**YOUR OBJECTIVE:**
Among the records below, find the lines that contain "Registered" and copy each of them.

**PROVIDED DATA:**
/-- Registered stub `stub_multiCrossAt_shift` (gen 3) — LANDED (p107378,
`Theorems/PercNonProliferationNonProliferationStubMultiCrossAtShift.lean`). -/
theorem stub_multiCrossAt_shift :
    ∀ (d M m L : ℕ) (p : unitInterval) (z : Site d),
    (bondPercolation (zdGraph d) p).real
      {ω | ∃ x : Fin (M + 1) → Site d, (∀ i, x i ∈ GM.ball z m) ∧
        (∀ i, ∃ y ∈ innerBoundary (zdGraph d) (GM.ball z L),
          ω ∈ openConnIn (↑(GM.ball z L) : Set (Site d)) (x i) y) ∧
        ∀ i j, i ≠ j → ω ∉ openConnIn (↑(GM.ball z L) : Set (Site d)) (x i) (x j)} =
    (bondPercolation (zdGraph d) p).real
      {ω | ∃ x : Fin (M + 1) → Site d, (∀ i, x i ∈ box d m) ∧
        (∀ i, ∃ y ∈ innerBoundary (zdGraph d) (box d L),
          ω ∈ openConnIn (↑(box d L) : Set (Site d)) (x i) y) ∧
        ∀ i j, i ≠ j → ω ∉ openConnIn (↑(box d L) : Set (Site d)) (x i) (x j)} :=
  _root_.Summit.CriticalPhenomena.PercolationContinuityZ3.Theorems.NonProliferation.stub_multiCrossAt_shift

/-- Registered stub `stub_threeCrosserDecay` (gen 3) — OPEN (the bulk `d = 3` input, sibling of
`stub_boundaryCellTwoArm`; either one closes the crux). -/
theorem stub_threeCrosserDecay :
    ∀ η : ℝ, 0 < η → ∃ k : ℕ, 2 ≤ k ∧ ∃ m₀ : ℕ, ∀ m : ℕ, m₀ ≤ m →
    (k : ℝ) ^ 2 * (bondPercolation (zdGraph 3) (criticalProbI 3)).real
      {ω | ∃ x : Fin (2 + 1) → Site 3, (∀ i, x i ∈ box 3 m) ∧
        (∀ i, ∃ y ∈ innerBoundary (zdGraph 3) (box 3 (k * m)),
          ω ∈ openConnIn (↑(box 3 (k * m)) : Set (Site 3)) (x i) y) ∧
        ∀ i j, i ≠ j → ω ∉ openConnIn (↑(box 3 (k * m)) : Set (Site 3)) (x i) (x j)} ≤ η := by
  sorry

/-! ## Bridges between the spelled-out stub statements and the line's vocabulary (`Iff.rfl`) -/

/-- The set in `stub_cellUnionBound` / `stub_boundaryCellTwoArm` is `faceTwoArm`. -/
theorem faceTwoArm_def (d n : ℕ) (Q : Finset (Site d)) :
    faceTwoArm d n Q = {ω | ∃ u ∈ Q, ∃ v ∈ Q,
      (∃ a ∈ box d n, ω ∈ openConnIn (↑(box d (2 * n)) : Set (Site d)) u a) ∧
      (∃ b ∈ box d n, ω ∈ openConnIn (↑(box d (2 * n)) : Set (Site d)) v b) ∧
      ω ∉ openConnIn (↑(box d (2 * n)) : Set (Site d)) u v} := rfl

/-- The set in `stub_innerCellCount` / `stub_innerTwoArmDecay` is `innerTwoArm`. -/
theorem innerTwoArm_def (d n : ℕ) (Q : Finset (Site d)) :
    innerTwoArm d n Q = {ω | ∃ u ∈ Q, ∃ v ∈ Q,
      (∃ a ∈ innerBoundary (zdGraph d) (box d (2 * n)), ω ∈ openConnIn (↑(box d (2 * n)) : Set (Site d)) u a) ∧
      (∃ b ∈ innerBoundary (zdGraph d) (box d (2 * n)), ω ∈ openConnIn (↑(box d (2 * n)) : Set (Site d)) v b) ∧
      ω ∉ openConnIn (↑(box d (2 * n)) : Set (Site d)) u v} := rfl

**REPLY TO THE TASK:**
/-- Registered stub `stub_multiCrossAt_shift` (gen 3) — LANDED (p107378,
/-- Registered stub `stub_threeCrosserDecay` (gen 3) — OPEN (the bulk `d = 3` input, sibling of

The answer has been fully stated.